(Collected data entries)
Start of Block

/-- item stmt-AtomisticToContinuum-0827 · crux · rank 4 · open · by planner
why it might fail: Dirichlet and periodic ground-state energies differ by a wall term ≫ the near-minimiser slack, so no energy-comparison proof; Neumann bracketing must re-localise without re-importing the ℓ⁻² gap; BEC is boundary-condition sensitive (Robinson, Lauwers–Verbeure–Zagrebnov).
sources: LSSY2005, BoccatoSeiringer2023, Junge2026, LauwersVerbeureZagrebnov2003, arXiv:2603.20776
[crux] BoundaryTransferWeak (mode-free boundary-condition transfer, per potential): for each
repulsive finite-range v, PeriodicBEC(v) implies ∃ρ₀>0 ∀ρ∈(0,ρ₀) HasGroundStateBEC v ρ (Dirichlet
ground state, λ_max(γ) ≥ cN via condensateNumber). Not glue: near-minimiser slacks are O(N/L²) while
Dirichlet/periodic energies differ by a boundary term ≫ N/L², so no energy-comparison proof;
expected route: Neumann bracketing of interior sub-boxes (−Δ_Dir ≥ ⊕−Δ_Neu, v ≥ 0) + a mode-free
criterion (λ_max ≥ tr γ²/N). Only the ENERGY analogue is in print (LiebSeiringerSolovejYngvason2005
Ch. 2 after (2.8)). v ≡ 0: hypothesis and conclusion both true. -/
@[route_item "route-AtomisticToContinuum-BECPeriodDoubling", crux]
def BoundaryTransferWeak : Prop :=
  ∀ v : ℝ → ENNReal, Literature.MathematicalPhysics.QuantumManyBody.BoseGas.IsRepulsiveFiniteRange v → (∃ ρ₀ : ℝ, 0 < ρ₀ ∧ ∀ ρ : ℝ, 0 < ρ → ρ < ρ₀ → ∃ c : ℝ, 0 < c ∧ ∀ᶠ N : ℕ in Filter.atTop, ∃ δ : ENNReal, 0 < δ ∧ ∀ Ψ : Literature.MathematicalPhysics.QuantumManyBody.BoseGas.PeriodicTrialState N (Literature.MathematicalPhysics.QuantumManyBody.BoseGas.sideLength ρ N), Literature.MathematicalPhysics.QuantumManyBody.BoseGas.periodicEnergy v Ψ ≤ Literature.MathematicalPhysics.QuantumManyBody.BoseGas.periodicGroundStateEnergy v N (Literature.MathematicalPhysics.QuantumManyBody.BoseGas.sideLength ρ N) + δ → ENNReal.ofReal (c * N) ≤ Literature.MathematicalPhysics.QuantumManyBody.BoseGas.condensateOccupation N (Literature.MathematicalPhysics.QuantumManyBody.BoseGas.sideLength ρ N) Ψ.ψ) → ∃ ρ₀ : ℝ, 0 < ρ₀ ∧ ∀ ρ : ℝ, 0 < ρ → ρ < ρ₀ → Literature.MathematicalPhysics.QuantumManyBody.BoseGas.HasGroundStateBEC v ρ

/-- item stmt-AtomisticToContinuum-13099 · support · rank 9 · open · by planner
sources: LSSY2005, Fournais2020
[support] for L>0, any N, s and any periodic trial state Ψ of N particles on the torus of side L: a
uniform bound s ≤ Re G_Ψ(i,r) for all particles i and all r in the closed CENTRED cell (|r_k| ≤ L/2)
gives condensateOccupation N L Ψ ≥ s·N. Proof: n₀ = N·L⁻³∫_{Y∈cell^{N−1}}|∫_{x∈cell}Ψ(x,Y)dx|² =
(N/L³)∫_Y∫_{x∈cell}∫_{x'∈cell} conj Ψ(x',Y)Ψ(x,Y); by Lℤ³-periodicity of Ψ in particle 0 the
x'-integral over the cell equals the integral of conj Ψ(x+r,Y) over r in ANY fundamental domain,
take the centred cell C₀; Fubini gives n₀ = (N/L³)∫_{r∈C₀} G_Ψ(0,r) dr (real), ≥ (N/L³)·L³·s. N = 0
and s ≤ 0 are trivial (ofReal). Positivity of Ψ is NOT needed. [difficulty: M] -/
@[route_item "route-AtomisticToContinuum-BECPeriodDoubling", crux]
def CellCoherence : Prop :=
  ∀ (N : ℕ) (L s : ℝ), 0 < L → ∀ Ψ : Literature.MathematicalPhysics.QuantumManyBody.BoseGas.PeriodicTrialState N L, (∀ (i : Fin N) (r : EuclideanSpace ℝ (Fin 3)), (∀ k : Fin 3, |r k| ≤ L / 2) → s ≤ (∫ X in Literature.MathematicalPhysics.QuantumManyBody.BoseGas.cellN N L, conj (Ψ.ψ (Function.update X i (X i + r))) * Ψ.ψ X).re) → ENNReal.ofReal (s * N) ≤ Literature.MathematicalPhysics.QuantumManyBody.BoseGas.condensateOccupation N L Ψ.ψ

/-- item stmt-AtomisticToContinuum-13100 · support · rank 9 · open · by planner
sources: LSSY2005, Fournais2020
[support] TorusUnfolding → FixedRangeOrder → CellCoherence → [PeriodicBEC body, verbatim the
antecedent of BoundaryTransferWeak / the signature of stmt-0826]. Proof (elementary bookkeeping):
fix v, ρ < min(ρ₀^{TU}, ρ₀^{FRO}), σ from FixedRangeOrder, c := σ/2; N ≥ max(N₀(TU),1); R := L_N (≥
(√3/2)L_N, the circumradius of the centred cell); FixedRangeOrder gives N₁(R); levels M₀ := N,
M_{j+1} := 8·M_j (definitional, no casts; sideLength monotone in N by Real.rpow_le_rpow, so the
centred N-cell lies in every centred M_j-cell); pick k with M_k ≥ N₁; ε' := σ/(2(k+1)); δ* := min of
the k TorusUnfolding δ's (levels M_0…M_{k−1}, tolerance ε') and the FixedRangeOrder δ (level M_k,
ε'); output δ := δ*. For a δ*-near-minimiser Ψ at level N choose δ*-near-minimisers Φ_j at levels j
= 1…k (the constant state inhabits PeriodicTrialState M L for L > 0; iInf_lt_iff if E₀ < ⊤, anything
if E₀ = ⊤); chain Re G_Ψ ≥ Re G_{Φ_k} − kε' ≥ σ − (k+1)ε' = σ/2 on the centred N-cell; CellCoherence
with s = σ/2. [difficulty: M] -/
@[route_item "route-AtomisticToContinuum-BECPeriodDoubling", crux]
def UnfoldingToPeriodicBEC : Prop :=
  TorusUnfolding → FixedRangeOrder → CellCoherence → ∀ v : ℝ → ENNReal, Literature.MathematicalPhysics.QuantumManyBody.BoseGas.IsRepulsiveFiniteRange v → ∃ ρ₀ : ℝ, 0 < ρ₀ ∧ ∀ ρ : ℝ, 0 < ρ → ρ < ρ₀ → ∃ c : ℝ, 0 < c ∧ ∀ᶠ N : ℕ in Filter.atTop, ∃ δ : ENNReal, 0 < δ ∧ ∀ Ψ : Literature.MathematicalPhysics.QuantumManyBody.BoseGas.PeriodicTrialState N (Literature.MathematicalPhysics.QuantumManyBody.BoseGas.sideLength ρ N), Literature.MathematicalPhysics.QuantumManyBody.BoseGas.periodicEnergy v Ψ ≤ Literature.MathematicalPhysics.QuantumManyBody.BoseGas.periodicGroundStateEnergy v N (Literature.MathematicalPhysics.QuantumManyBody.BoseGas.sideLength ρ N) + δ → ENNReal.ofReal (c * N) ≤ Literature.MathematicalPhysics.QuantumManyBody.BoseGas.condensateOccupation N (Literature.MathematicalPhysics.QuantumManyBody.BoseGas.sideLength ρ N) Ψ.ψ

/-- item stmt-AtomisticToContinuum-13101 · assembly · rank 1 · open · by planner
sources: LSSY2005, PenroseOnsager1956
[assembly] TorusUnfolding → FixedRangeOrder → CellCoherence → UnfoldingToPeriodicBEC →
BoundaryTransferWeak → BoseEinsteinCondensation. -/
@[route_item "route-AtomisticToContinuum-BECPeriodDoubling"]
def Assembly : Prop :=
  TorusUnfolding → FixedRangeOrder → CellCoherence → UnfoldingToPeriodicBEC → BoundaryTransferWeak → BoseEinsteinCondensation

/-! D-0027 §2.1 — DECIDING THEOREM (planner-authored via `route open/edit --closes-file`; by planner-plancard-AtomisticToContinuum-BoseEin-c777413f-g2-0 2026-08-15T19:00:14Z):
its hypotheses are this route's items and its conclusion the sub-problem Statement (glue_lint), and it elaborates with this file. -/

@[closes "route-AtomisticToContinuum-BECPeriodDoubling"] theorem closes (h1 : TorusUnfolding) (h2 : FixedRangeOrder) (h3 : CellCoherence) (h4 : UnfoldingToPeriodicBEC) (h5 : BoundaryTransferWeak) : BoseEinsteinCondensation :=
  fun v hv => h5 v hv (h4 h1 h2 h3 v hv)

end Summit.AtomisticToContinuum.BoseEinsteinCondensation.Theses.BECPeriodDoubling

End of Block

WHAT YOU HAVE TO DO:
Wherever the string "open" occurs in the data, copy the line that holds it.

RESPONSE:
/-- item stmt-AtomisticToContinuum-0827 · crux · rank 4 · open · by planner
/-- item stmt-AtomisticToContinuum-13099 · support · rank 9 · open · by planner
/-- item stmt-AtomisticToContinuum-13100 · support · rank 9 · open · by planner
/-- item stmt-AtomisticToContinuum-13101 · assembly · rank 1 · open · by planner
/-! D-0027 §2.1 — DECIDING THEOREM (planner-authored via `route open/edit --closes-file`; by planner-plancard-AtomisticToContinuum-BoseEin-c777413f-g2-0 2026-08-15T19:00:14Z):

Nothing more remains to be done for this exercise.